We made some changes but without more information it is difficult to know if they resolved your issue. Could you include an example of something that’s not working as you expect?
It is a continuous process, there are some performance benefits that we can provide now but many others that we can’t do until all experiences are using deferred events.
Event ordering is preserved however event execution is deferred to later in the frame. Even though the event was triggered, the function you passed to Connect, Once, or Wait won’t run immediately.
We process the deferral queue until it’s empty so any events that get triggered will be resumed at the end of the current resumption cycle rather than the next.
Plugins are a tricky one to solve. It’s not that easy to do one thing for plugins and another for scripts in an experience. Our hope is that most plugins can be updated to support deferred events. If any creators are interested in doing this but finding it difficult for one reason or another then feel free to reach out to me and I’ll be happy to help with this.
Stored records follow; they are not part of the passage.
import Mathlib
import Literature.Analysis.FluidPDE.SteadyNSClassicalRegularity
import Literature.Analysis.FluidPDE.KNSSTypeIRateLiouvilleMild
import Literature.Analysis.FluidPDE.BoundedMildSmoothRemainder
import Literature.Analysis.FluidPDE.NSBoundedMildSmoothing
import Summits.NavierStokesRegularity.NavierStokesRegularity.Theorems.ThreadingFluxCentreJetDefs
import HarnessLib

/-!
# Crux `PoloidalLiouville` (stmt-NavierStokesRegularity-1222, wall W1), crux idea «steady-centre-sieve» (ns-idea-15 g5,
# `Cruxes/PoloidalLiouville/CentreJetSketch.lean`): the card's literature facts G1 and F2 DISCHARGED from the tree

Support file (Theorems-side; seat ns-wall-eng-7 g5, cell ns-wall-extremal, W1 adjunct; `--supports
stmt-NavierStokesRegularity-1222 --as helper`).  Two of the three «facts to port» of the card (sketch l.161–181) are ALREADY
consequences of the tree's theory of bounded steady flows on `ℝ³`, and are proved here with the sketch's bodies VERBATIM:

* `CentreJet.steadyClassicalIsMild : <G1 SteadyClassicalIsMild>` — a bounded classical steady Navier–Stokes flow on `ℝ³` is, as a
  constant-in-time field, a bounded ancient mild solution (`ν = 1`).  The gradient-bound hypothesis of G1 is NOT used: the tree's
  Oseen representation of bounded `C²/C¹` steady flows (`IsSteadyNSSolution.eq_heatExtension_sub_oseenDuhamel`, KNSS 2009 Lemma 3.1 +
  steady drift kill, `SteadyNSClassicalRegularity` / `SteadyNSBoundedMild`) and `isBoundedAncientMildSolution_of_oseen`
  (Lemarié-Rieusset 2016 Thm 6.1) give it outright;
* `CentreJet.steadyNSGradientBounds : <F2 SteadyNSGradientBounds>` — a bounded classical steady flow on `ℝ³` has bounded `∇V`, `∇p`,
  `ΔV`: the constant-in-time field is a restarted bounded mild field (`isKNSSDriftMild_clamp_of_oseenForward`), KNSS 2009 Prop. 4.1
  (tree theorem `KNSS2009_mild_regularity_holds`, constants chosen before the solution) bounds every `‖Dᵏ V‖`, and
  `∇p = ΔV − (V·∇)V`;
* `CentreJet.analyticOnNhd_of_isSteadyNSOn_univ` — the velocity of a bounded classical steady flow on `ℝ³` is real-analytic
  (`IsSteadyNSSolution.analyticOnNhd_of_bounded`, Lemarié-Rieusset 2016 Thm 9.12 route): the velocity half of F1 in the bounded
  whole-space case (F1 `SteadyNSAnalytic` as typed — interior analyticity of velocity AND pressure on an arbitrary open set — is NOT
  discharged here).

Bridge: `CentreJet.isSteadyNSSolution_of_isSteadyNSOn` (the card's `IsSteadyNSOn univ V p`, `V ∈ C³`, `p ∈ C¹`, is the tree's light
steady class `IsSteadyNSSolution 1 0 V p`, `SteadyNSSolution.lean`).

HONEST LABEL: consequences of landed Literature theorems about bounded steady flows; the card's conjectures C1/C1*, its target, F1 as
typed, `PoloidalLiouville` (1222) and NS regularity remain OPEN and untouched; information-grade (movement 0).
[cite: KochNadirashviliSereginSverak2009, §3 Lemma 3.1 and §4 Prop. 4.1 (arXiv:0709.3599)] [cite: LemarieRieusset2016, Thm. 6.1 and Thm. 9.12]
-/

-- the summit and its single problem share the name (D-0017 nested layout)
set_option linter.dupNamespace false

noncomputable section

open Set Function Filter MeasureTheory
open scoped RealInnerProductSpace Topology
open Literature.Analysis.FluidPDE

namespace Summit.NavierStokesRegularity.NavierStokesRegularity.Theorems.PoloidalLiouville.CentreJet

/-! ### Bridge to the tree's light steady class -/

/-- The card's classical steady notion on `ℝ³` is the tree's light steady class `IsSteadyNSSolution 1 0` (`V ∈ C²`, `p ∈ C¹`,
`−ΔV + (V·∇)V + ∇p = 0`, `div V = 0`). -/
theorem isSteadyNSSolution_of_isSteadyNSOn {V : E3 → E3} {p : E3 → ℝ} (h : IsSteadyNSOn univ V p) :
    IsSteadyNSSolution 1 0 V p where
  contDiff_velocity := (contDiffOn_univ.1 h.1).of_le (by norm_num)
  contDiff_pressure := contDiffOn_univ.1 h.2.1
  momentum y := by
    have h4 := h.2.2.2 y (mem_univ y)
    rw [convect_apply, one_smul, Pi.zero_apply, ← h4]
    abel
  divFree y := h.2.2.1 y (mem_univ y)

/-- The velocity of a bounded classical steady flow on `ℝ³` is real-analytic (tree `IsSteadyNSSolution.analyticOnNhd_of_bounded`:
the flow is Oseen-mild and coincides with the real-analytic local Oseen solution from its own datum). -/
theorem analyticOnNhd_of_isSteadyNSOn_univ {V : E3 → E3} {p : E3 → ℝ} (h : IsSteadyNSOn univ V p)
    (hB : ∃ B : ℝ, ∀ x, ‖V x‖ ≤ B) : AnalyticOnNhd ℝ V univ := by
  obtain ⟨B, hBV⟩ := hB
  exact (isSteadyNSSolution_of_isSteadyNSOn h).analyticOnNhd_of_bounded hBV

/-- The forward Oseen identity of a bounded classical steady flow, between any two times `s < t`:
`V = e^{(t−s)Δ}V − B¹ₛ(V, V)(t)` for the constant-in-time field. -/
theorem steady_oseen_identity {V : E3 → E3} {p : E3 → ℝ} (h : IsSteadyNSOn univ V p) {B : ℝ} (hBV : ∀ x, ‖V x‖ ≤ B)
    {s t : ℝ} (hst : s < t) (x : E3) :
    V x = Literature.Analysis.UnboundedOperators.heatExtension V (t - s) x - oseenDuhamel 1 s (fun _ : ℝ => V) (fun _ : ℝ => V) t x := by
  rw [(isSteadyNSSolution_of_isSteadyNSOn h).eq_heatExtension_sub_oseenDuhamel hBV (sub_pos.2 hst) x]
  have h2 := oseenDuhamel_translate 1 0 s (fun _ : ℝ => V) (fun _ : ℝ => V) (t - s) x
  simp only [zero_add, sub_add_cancel] at h2
  rw [h2]

/-! ### G1 discharged -/

/-- ★ **(G1) `SteadyClassicalIsMild`, body verbatim, PROVED**: a bounded classical steady Navier–Stokes flow on `ℝ³` is, as a
constant-in-time field, a bounded ancient mild solution at `ν = 1` (the gradient-bound hypothesis is not needed). -/
theorem steadyClassicalIsMild :
    ∀ (V : E3 → E3) (p : E3 → ℝ), IsSteadyNSOn univ V p → (∃ B : ℝ, ∀ x, ‖V x‖ ≤ B) →
      (∃ C : ℝ, ∀ x, ‖fderiv ℝ V x‖ ≤ C ∧ ‖gradient p x‖ ≤ C) →
      Literature.Analysis.FluidPDE.IsBoundedAncientMildSolution 1 (fun _ : ℝ => V) := by
  intro V p h hB _
  obtain ⟨B, hBV⟩ := hB
  have hS := isSteadyNSSolution_of_isSteadyNSOn h
  have hVc : Continuous V := hS.contDiff_velocity.continuous
  refine isBoundedAncientMildSolution_of_oseen one_pos ?_ ⟨B, fun _ _ x => hBV x⟩ ?_ ?_
  · exact (hVc.comp continuous_snd).continuousOn
  · intro t _
    exact VectorCalculus.IsDivFree.isWeaklyDivFree_holds hS.divFree (hS.contDiff_velocity.of_le (by norm_num))
  · intro s t hst _ x
    rw [one_mul]
    exact steady_oseen_identity h hBV hst x

/-! ### F2 discharged -/

/-- Uniform bounds on all derivatives of the velocity of a bounded classical steady flow on `ℝ³` (KNSS 2009 Prop. 4.1 via the
tree theorem `KNSS2009_mild_regularity_holds`, applied to the constant-in-time restarted mild field). -/
theorem exists_iteratedFDeriv_bound_of_isSteadyNSOn_univ {V : E3 → E3} {p : E3 → ℝ} (h : IsSteadyNSOn univ V p)
    (hB : ∃ B : ℝ, ∀ x, ‖V x‖ ≤ B) : ∃ C : ℕ → ℝ, ∀ k x, ‖iteratedFDeriv ℝ k V x‖ ≤ C k := by
  obtain ⟨B, hBV⟩ := hB
  have hS := isSteadyNSSolution_of_isSteadyNSOn h
  have hVc : Continuous V := hS.contDiff_velocity.continuous
  -- the constant-in-time field on `[0, 2]` is a restarted bounded mild field
  have hdm : IsKNSSDriftMild 2 B (fun (t : ℝ) (x : E3) => V x) 0 := by
    have hcl := isKNSSDriftMild_clamp_of_oseenForward (S := 2) (u := fun (_ : ℝ) (x : E3) => V x) two_pos
      ((hVc.comp continuous_snd).continuousOn) (K := B) (fun _ _ x => hBV x)
      (fun _ _ => VectorCalculus.IsDivFree.isWeaklyDivFree_holds hS.divFree (hS.contDiff_velocity.of_le (by norm_num)))
      (fun s t _ hst _ x => steady_oseen_identity h hBV hst x)
    exact hcl
  obtain ⟨C, L, hCL⟩ := KNSS2009_mild_regularity_holds B 2 two_pos
  obtain ⟨-, -, hder, -⟩ := hCL hdm
  refine ⟨fun k => C k 1, fun k x => ?_⟩
  exact hder 1 one_pos k (3 / 2) ⟨by norm_num, by norm_num⟩ x

/-- ★ **(F2) `SteadyNSGradientBounds`, body verbatim, PROVED**: a bounded classical steady Navier–Stokes flow on `ℝ³` has globally
bounded `∇V`, `∇p` and `ΔV` (`‖∇V‖ = ‖D¹V‖`, `‖ΔV‖ ≤ 3‖D²V‖`, `∇p = ΔV − (V·∇)V`). -/
theorem steadyNSGradientBounds :
    ∀ (V : E3 → E3) (p : E3 → ℝ), IsSteadyNSOn univ V p → (∃ B : ℝ, ∀ x, ‖V x‖ ≤ B) →
      ∃ C : ℝ, ∀ x, ‖fderiv ℝ V x‖ ≤ C ∧ ‖gradient p x‖ ≤ C ∧ ‖Laplacian.laplacian V x‖ ≤ C := by
  intro V p h hB
  obtain ⟨C, hC⟩ := exists_iteratedFDeriv_bound_of_isSteadyNSOn_univ h hB
  obtain ⟨B, hBV⟩ := hB
  have hB0 : 0 ≤ B := (norm_nonneg _).trans (hBV 0)
  have hC1 : ∀ x, ‖fderiv ℝ V x‖ ≤ C 1 := fun x => by
    rw [← norm_iteratedFDeriv_one]; exact hC 1 x
  have hC10 : 0 ≤ C 1 := (norm_nonneg _).trans (hC1 0)
  -- `‖ΔV‖ ≤ 3 ‖D²V‖`
  have hΔ : ∀ x, ‖Laplacian.laplacian V x‖ ≤ 3 * C 2 := fun x => by
    rw [congrFun (InnerProductSpace.laplacian_eq_iteratedFDeriv_orthonormalBasis V (EuclideanSpace.basisFun (Fin 3) ℝ)) x]
    have hterm : ∀ i : Fin 3, ‖iteratedFDeriv ℝ 2 V x ![(EuclideanSpace.basisFun (Fin 3) ℝ) i,
        (EuclideanSpace.basisFun (Fin 3) ℝ) i]‖ ≤ C 2 := fun i => by
      refine (ContinuousMultilinearMap.le_opNorm _ _).trans ?_
      have hprod : ∏ j : Fin 2, ‖(![(EuclideanSpace.basisFun (Fin 3) ℝ) i, (EuclideanSpace.basisFun (Fin 3) ℝ) i] :
          Fin 2 → E3) j‖ = 1 := by
        simp [Fin.prod_univ_two]
      rw [hprod, mul_one]
      exact hC 2 x
    calc ‖∑ i : Fin 3, iteratedFDeriv ℝ 2 V x ![(EuclideanSpace.basisFun (Fin 3) ℝ) i, (EuclideanSpace.basisFun (Fin 3) ℝ) i]‖
        ≤ ∑ i : Fin 3, ‖iteratedFDeriv ℝ 2 V x ![(EuclideanSpace.basisFun (Fin 3) ℝ) i, (EuclideanSpace.basisFun (Fin 3) ℝ) i]‖ :=
          norm_sum_le _ _
      _ ≤ ∑ _i : Fin 3, C 2 := Finset.sum_le_sum fun i _ => hterm i
      _ = 3 * C 2 := by simp
  -- `∇p = ΔV − DV V`
  have hp : ∀ x, ‖gradient p x‖ ≤ 3 * C 2 + C 1 * B := fun x => by
    have h4 := h.2.2.2 x (mem_univ x)
    have e : gradient p x = Laplacian.laplacian V x - fderiv ℝ V x (V x) := by rw [← h4]; abel
    rw [e]
    refine (norm_sub_le _ _).trans (add_le_add (hΔ x) ?_)
    exact (ContinuousLinearMap.le_opNorm _ _).trans (mul_le_mul (hC1 x) (hBV x) (norm_nonneg _) hC10)
  refine ⟨max (C 1) (3 * C 2 + C 1 * B), fun x => ⟨(hC1 x).trans (le_max_left _ _), (hp x).trans (le_max_right _ _), ?_⟩⟩
  exact (hΔ x).trans ((le_add_of_nonneg_right (mul_nonneg hC10 hB0)).trans (le_max_right _ _))

end Summit.NavierStokesRegularity.NavierStokesRegularity.Theorems.PoloidalLiouville.CentreJet

end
Oh then I love this change, im sure waiting a tick or 2 isn’t gonna cause a massive yield or slowdown in code + you guys said it improves performance so this is amazing, we dont even need to change anything.
In fact I am going to enable this update right now in my game.
So, if I understand it better, this means that after all coroutines that were yielding by the Task Scheduler are resumed, then comes the events?
Hypothetical Example:
Coroutine 1 → Triggers 2 Events
Coroutine 2 → Triggers 3 Events
Coroutine 3 → Triggers 1 Event
The 6 Events are triggered then after everything is resumed and finished.
So is like another order basically?
Maybe it should only be applied to new games?
Edit just read the reply on that, nevermind!